(What you will do):
Return the following from the records below: each line, word for word, starting with the line that contains "only [Fin.cons_zero, hw]" and going on through the line that contains "counting bridge for", with nothing outside that range.

(Dataset entries)
#####

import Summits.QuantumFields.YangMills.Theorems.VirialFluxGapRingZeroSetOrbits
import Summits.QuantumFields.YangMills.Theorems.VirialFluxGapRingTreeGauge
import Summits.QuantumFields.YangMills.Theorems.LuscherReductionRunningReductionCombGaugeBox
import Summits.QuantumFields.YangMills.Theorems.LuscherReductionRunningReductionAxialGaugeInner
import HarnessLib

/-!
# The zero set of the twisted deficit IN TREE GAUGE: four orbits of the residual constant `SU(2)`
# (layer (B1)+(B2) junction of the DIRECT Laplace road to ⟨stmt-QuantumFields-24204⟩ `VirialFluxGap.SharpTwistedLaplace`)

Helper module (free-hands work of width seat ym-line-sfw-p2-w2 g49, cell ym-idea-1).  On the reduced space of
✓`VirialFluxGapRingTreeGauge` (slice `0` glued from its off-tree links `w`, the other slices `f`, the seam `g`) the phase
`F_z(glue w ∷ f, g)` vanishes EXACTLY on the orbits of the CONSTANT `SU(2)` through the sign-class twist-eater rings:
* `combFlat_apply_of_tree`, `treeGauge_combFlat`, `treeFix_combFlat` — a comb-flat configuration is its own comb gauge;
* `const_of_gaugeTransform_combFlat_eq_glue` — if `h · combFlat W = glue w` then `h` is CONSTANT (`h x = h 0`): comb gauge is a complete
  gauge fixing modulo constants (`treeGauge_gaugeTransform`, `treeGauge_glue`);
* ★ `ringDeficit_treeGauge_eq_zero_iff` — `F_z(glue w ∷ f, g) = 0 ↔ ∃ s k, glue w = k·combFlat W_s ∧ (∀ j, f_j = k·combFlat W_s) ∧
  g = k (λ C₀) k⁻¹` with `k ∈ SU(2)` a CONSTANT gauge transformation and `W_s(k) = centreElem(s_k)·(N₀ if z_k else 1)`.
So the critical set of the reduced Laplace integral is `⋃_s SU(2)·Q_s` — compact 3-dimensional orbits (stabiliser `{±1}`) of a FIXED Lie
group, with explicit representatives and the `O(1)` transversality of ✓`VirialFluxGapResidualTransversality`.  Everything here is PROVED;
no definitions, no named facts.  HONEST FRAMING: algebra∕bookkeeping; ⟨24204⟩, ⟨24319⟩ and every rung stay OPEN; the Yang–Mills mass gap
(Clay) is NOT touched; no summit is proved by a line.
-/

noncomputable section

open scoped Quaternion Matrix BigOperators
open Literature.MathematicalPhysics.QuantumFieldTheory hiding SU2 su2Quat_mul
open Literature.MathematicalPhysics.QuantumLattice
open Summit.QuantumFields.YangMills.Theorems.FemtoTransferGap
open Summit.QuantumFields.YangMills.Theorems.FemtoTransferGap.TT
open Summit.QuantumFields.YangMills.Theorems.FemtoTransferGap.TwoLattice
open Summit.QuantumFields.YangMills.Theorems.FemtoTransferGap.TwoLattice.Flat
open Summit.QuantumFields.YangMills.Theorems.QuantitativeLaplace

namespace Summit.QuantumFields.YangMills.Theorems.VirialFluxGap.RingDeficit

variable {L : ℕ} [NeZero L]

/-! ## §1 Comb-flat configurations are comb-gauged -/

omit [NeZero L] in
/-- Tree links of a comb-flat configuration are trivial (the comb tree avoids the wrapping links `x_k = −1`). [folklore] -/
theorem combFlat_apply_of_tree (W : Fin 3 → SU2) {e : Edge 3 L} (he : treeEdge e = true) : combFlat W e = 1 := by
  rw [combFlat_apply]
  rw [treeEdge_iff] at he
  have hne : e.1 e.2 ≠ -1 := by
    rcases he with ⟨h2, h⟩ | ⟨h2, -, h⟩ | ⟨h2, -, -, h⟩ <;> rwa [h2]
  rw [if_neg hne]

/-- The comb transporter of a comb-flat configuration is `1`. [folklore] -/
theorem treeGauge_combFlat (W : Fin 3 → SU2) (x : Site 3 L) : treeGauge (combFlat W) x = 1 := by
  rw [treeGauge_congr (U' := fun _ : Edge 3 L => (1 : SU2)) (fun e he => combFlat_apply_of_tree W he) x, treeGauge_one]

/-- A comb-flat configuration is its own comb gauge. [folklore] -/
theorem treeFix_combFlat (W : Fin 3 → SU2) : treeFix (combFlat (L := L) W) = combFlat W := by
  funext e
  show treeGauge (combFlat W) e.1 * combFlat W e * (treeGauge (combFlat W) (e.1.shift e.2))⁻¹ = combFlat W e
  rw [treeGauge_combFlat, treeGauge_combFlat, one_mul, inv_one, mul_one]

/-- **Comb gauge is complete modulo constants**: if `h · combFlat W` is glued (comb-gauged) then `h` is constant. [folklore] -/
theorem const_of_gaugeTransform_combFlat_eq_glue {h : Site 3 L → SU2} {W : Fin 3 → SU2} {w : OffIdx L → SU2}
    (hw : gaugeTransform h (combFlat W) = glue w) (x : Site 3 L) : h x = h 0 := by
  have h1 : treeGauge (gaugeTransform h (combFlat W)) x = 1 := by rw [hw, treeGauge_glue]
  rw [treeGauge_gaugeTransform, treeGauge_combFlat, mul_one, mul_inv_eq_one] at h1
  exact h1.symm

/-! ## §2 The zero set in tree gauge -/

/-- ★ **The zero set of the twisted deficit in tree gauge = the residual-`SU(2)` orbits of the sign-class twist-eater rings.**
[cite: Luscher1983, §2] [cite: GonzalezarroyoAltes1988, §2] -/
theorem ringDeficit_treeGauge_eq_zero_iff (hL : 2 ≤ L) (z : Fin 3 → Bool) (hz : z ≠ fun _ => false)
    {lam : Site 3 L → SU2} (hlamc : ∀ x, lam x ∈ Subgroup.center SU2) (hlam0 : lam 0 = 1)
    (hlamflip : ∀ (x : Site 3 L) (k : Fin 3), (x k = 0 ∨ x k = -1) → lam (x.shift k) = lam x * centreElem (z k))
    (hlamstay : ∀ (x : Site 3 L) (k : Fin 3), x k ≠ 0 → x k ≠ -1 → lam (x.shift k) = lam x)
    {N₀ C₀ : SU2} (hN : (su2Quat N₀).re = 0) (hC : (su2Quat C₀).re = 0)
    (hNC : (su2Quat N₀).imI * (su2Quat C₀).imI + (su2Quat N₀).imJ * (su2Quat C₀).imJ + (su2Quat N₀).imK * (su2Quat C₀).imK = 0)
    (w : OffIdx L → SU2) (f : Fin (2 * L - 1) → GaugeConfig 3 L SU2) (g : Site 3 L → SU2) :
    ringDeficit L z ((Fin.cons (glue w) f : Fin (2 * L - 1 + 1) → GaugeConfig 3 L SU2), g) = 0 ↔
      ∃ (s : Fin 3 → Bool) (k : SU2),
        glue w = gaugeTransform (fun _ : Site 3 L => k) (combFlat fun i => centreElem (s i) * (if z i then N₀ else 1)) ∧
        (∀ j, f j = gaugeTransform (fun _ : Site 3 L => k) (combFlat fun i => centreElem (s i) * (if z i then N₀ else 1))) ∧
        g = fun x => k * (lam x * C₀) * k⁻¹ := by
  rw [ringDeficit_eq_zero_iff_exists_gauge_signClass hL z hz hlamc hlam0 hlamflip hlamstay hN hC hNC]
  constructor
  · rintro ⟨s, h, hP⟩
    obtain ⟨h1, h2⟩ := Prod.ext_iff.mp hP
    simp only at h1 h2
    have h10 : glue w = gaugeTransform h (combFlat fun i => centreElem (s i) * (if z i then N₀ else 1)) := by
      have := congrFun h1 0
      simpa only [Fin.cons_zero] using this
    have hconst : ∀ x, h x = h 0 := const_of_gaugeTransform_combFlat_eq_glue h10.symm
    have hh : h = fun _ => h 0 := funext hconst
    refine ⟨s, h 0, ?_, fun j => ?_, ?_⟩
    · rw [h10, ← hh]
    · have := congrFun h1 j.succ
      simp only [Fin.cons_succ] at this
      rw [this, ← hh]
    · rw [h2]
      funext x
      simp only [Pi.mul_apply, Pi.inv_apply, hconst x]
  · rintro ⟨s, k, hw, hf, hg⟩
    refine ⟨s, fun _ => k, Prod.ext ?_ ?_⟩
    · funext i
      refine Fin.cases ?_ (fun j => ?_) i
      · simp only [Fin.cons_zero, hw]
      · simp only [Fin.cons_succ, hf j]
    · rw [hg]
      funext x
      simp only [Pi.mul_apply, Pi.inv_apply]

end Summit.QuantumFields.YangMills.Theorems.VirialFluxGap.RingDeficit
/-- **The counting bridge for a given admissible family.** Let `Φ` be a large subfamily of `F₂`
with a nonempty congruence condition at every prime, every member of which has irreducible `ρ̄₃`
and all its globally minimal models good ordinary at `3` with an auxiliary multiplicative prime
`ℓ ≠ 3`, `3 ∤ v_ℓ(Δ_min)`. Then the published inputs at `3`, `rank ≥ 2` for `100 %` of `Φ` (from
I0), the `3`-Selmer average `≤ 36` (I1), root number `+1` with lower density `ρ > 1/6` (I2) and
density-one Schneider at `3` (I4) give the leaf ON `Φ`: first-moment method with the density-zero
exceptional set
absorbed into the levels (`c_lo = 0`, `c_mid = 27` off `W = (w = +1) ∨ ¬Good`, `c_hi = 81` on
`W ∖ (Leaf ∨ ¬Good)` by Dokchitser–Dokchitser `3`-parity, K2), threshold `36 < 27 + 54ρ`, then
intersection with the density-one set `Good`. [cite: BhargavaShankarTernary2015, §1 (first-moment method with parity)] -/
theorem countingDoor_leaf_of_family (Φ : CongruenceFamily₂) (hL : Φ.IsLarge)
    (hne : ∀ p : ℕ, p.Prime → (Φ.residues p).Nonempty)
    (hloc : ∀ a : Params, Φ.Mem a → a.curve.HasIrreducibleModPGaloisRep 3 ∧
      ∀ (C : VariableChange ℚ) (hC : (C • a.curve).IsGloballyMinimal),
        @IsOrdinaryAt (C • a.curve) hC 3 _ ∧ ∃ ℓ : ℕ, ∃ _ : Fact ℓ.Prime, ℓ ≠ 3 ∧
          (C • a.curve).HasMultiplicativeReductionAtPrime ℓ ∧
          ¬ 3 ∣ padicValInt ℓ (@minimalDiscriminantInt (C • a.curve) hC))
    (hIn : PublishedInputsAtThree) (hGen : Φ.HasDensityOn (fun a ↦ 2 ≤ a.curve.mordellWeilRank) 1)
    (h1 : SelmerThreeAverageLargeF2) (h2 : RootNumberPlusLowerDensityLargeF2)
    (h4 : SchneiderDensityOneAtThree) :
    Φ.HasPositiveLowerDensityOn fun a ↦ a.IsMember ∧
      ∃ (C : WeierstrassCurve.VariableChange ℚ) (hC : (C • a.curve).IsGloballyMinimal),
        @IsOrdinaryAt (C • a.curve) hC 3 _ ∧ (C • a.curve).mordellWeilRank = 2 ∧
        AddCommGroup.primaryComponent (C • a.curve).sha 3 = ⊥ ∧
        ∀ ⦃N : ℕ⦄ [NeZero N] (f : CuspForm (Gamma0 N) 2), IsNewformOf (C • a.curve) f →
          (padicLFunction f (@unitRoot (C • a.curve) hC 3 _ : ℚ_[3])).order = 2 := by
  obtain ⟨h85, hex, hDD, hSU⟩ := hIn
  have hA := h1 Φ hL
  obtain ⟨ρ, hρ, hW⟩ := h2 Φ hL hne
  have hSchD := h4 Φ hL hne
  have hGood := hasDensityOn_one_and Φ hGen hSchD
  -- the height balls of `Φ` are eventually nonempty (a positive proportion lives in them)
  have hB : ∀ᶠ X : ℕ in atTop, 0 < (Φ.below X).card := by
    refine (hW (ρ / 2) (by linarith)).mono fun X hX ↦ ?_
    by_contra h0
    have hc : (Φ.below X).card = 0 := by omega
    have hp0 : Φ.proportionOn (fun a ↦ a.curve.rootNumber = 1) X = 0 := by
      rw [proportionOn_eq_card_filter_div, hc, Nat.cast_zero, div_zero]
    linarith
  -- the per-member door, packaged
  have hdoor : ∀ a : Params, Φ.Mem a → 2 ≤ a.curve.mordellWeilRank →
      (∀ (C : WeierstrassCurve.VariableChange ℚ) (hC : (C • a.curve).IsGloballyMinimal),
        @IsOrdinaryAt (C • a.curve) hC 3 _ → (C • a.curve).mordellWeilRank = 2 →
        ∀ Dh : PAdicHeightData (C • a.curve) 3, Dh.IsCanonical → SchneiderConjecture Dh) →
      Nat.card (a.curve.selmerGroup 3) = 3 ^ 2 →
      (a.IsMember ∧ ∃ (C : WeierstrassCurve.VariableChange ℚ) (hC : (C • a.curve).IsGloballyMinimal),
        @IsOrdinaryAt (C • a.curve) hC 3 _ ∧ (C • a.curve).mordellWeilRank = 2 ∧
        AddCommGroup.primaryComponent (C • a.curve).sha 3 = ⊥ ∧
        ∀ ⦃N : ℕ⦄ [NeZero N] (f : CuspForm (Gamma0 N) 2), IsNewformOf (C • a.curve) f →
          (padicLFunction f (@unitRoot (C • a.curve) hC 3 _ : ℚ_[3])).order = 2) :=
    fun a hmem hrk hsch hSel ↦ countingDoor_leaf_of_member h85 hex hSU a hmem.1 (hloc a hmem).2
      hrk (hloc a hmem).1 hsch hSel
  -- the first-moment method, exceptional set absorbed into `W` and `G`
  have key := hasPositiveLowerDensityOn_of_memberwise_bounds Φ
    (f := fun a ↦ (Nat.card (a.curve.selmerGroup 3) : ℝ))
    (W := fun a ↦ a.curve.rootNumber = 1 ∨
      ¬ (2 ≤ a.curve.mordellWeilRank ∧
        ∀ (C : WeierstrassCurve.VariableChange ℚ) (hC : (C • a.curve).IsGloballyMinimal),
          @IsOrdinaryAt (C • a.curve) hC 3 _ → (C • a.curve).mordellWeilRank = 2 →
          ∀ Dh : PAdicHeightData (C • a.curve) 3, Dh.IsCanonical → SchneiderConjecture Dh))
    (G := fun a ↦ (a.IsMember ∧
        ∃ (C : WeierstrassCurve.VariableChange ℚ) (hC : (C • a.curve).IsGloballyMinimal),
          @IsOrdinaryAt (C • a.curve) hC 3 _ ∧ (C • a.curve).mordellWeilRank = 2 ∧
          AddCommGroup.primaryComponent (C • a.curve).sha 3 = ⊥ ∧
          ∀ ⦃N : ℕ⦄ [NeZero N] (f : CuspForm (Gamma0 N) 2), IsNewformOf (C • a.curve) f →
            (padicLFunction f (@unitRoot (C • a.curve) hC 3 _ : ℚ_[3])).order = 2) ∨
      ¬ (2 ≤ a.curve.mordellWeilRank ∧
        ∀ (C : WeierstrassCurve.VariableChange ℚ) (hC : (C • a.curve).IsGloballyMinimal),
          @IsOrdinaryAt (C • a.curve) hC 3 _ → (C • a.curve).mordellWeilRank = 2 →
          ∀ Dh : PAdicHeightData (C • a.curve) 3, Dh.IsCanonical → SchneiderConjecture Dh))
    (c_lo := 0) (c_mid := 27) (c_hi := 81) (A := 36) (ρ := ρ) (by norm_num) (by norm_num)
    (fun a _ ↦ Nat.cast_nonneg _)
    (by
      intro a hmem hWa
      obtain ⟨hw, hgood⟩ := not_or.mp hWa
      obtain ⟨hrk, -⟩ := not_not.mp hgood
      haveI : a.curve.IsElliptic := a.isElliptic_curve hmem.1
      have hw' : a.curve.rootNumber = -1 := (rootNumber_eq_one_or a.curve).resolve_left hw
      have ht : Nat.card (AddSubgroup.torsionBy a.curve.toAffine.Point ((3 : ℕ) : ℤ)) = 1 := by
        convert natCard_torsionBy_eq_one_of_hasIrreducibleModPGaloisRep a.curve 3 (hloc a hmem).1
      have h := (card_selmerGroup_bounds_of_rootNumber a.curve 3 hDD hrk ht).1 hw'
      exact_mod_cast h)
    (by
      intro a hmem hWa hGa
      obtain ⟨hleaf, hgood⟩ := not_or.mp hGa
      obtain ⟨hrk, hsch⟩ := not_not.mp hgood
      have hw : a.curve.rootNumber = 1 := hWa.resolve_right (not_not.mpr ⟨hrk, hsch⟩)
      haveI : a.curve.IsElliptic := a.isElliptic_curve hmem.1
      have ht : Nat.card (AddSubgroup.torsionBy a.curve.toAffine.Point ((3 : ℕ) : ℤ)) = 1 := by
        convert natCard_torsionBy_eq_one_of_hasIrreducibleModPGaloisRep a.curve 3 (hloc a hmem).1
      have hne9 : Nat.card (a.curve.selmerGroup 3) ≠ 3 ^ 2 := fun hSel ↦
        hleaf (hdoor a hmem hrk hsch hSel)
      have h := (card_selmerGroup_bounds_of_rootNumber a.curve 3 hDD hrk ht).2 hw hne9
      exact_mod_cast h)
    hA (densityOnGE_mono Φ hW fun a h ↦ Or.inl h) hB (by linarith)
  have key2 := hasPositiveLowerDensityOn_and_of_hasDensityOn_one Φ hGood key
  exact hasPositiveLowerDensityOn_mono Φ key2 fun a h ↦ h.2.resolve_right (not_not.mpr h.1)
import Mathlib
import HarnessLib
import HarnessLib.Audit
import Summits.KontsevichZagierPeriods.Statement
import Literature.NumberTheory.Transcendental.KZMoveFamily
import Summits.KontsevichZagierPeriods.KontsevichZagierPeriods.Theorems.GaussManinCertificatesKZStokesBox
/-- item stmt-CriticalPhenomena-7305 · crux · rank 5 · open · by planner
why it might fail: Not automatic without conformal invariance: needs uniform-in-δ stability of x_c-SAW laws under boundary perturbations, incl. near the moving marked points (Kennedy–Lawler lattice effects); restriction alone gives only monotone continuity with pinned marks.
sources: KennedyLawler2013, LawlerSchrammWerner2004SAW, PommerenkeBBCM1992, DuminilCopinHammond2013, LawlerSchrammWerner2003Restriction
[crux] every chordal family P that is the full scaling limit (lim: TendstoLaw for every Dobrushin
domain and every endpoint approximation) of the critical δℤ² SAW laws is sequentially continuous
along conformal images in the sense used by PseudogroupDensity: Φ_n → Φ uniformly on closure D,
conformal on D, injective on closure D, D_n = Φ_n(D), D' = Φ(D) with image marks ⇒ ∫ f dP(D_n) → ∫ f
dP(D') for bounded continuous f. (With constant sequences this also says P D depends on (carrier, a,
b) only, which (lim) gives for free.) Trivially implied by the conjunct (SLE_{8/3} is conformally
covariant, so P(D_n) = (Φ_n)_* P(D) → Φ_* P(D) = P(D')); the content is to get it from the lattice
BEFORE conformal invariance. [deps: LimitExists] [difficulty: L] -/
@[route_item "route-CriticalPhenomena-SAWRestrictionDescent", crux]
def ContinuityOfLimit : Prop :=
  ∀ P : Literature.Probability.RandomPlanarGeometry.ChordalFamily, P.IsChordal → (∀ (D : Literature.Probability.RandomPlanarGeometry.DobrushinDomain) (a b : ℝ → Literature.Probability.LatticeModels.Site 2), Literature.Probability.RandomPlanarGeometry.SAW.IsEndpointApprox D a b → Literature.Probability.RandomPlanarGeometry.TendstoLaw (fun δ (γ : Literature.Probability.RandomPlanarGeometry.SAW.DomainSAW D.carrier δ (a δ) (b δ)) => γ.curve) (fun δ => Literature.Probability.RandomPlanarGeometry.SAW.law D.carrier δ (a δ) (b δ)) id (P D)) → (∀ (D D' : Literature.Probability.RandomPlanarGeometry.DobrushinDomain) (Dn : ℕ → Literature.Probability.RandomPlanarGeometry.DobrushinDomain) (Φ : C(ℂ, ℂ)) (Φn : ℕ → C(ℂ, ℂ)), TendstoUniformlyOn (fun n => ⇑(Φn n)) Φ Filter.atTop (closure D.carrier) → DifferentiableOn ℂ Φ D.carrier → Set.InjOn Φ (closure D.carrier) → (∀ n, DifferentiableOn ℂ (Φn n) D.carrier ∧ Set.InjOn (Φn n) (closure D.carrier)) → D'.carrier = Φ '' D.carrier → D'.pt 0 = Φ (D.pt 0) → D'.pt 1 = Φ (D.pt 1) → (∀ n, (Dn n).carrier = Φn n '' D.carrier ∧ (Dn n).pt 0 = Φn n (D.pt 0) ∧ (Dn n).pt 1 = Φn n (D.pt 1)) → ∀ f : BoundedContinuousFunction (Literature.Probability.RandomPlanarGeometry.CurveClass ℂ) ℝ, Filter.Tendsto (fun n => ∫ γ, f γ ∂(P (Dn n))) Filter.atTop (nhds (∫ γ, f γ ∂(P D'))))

#####

(Answer to the exercise):
      · simp only [Fin.cons_zero, hw]
      · simp only [Fin.cons_succ, hf j]
    · rw [hg]
      funext x
      simp only [Pi.mul_apply, Pi.inv_apply]

end Summit.QuantumFields.YangMills.Theorems.VirialFluxGap.RingDeficit
/-- **The counting bridge for a given admissible family.** Let `Φ` be a large subfamily of `F₂`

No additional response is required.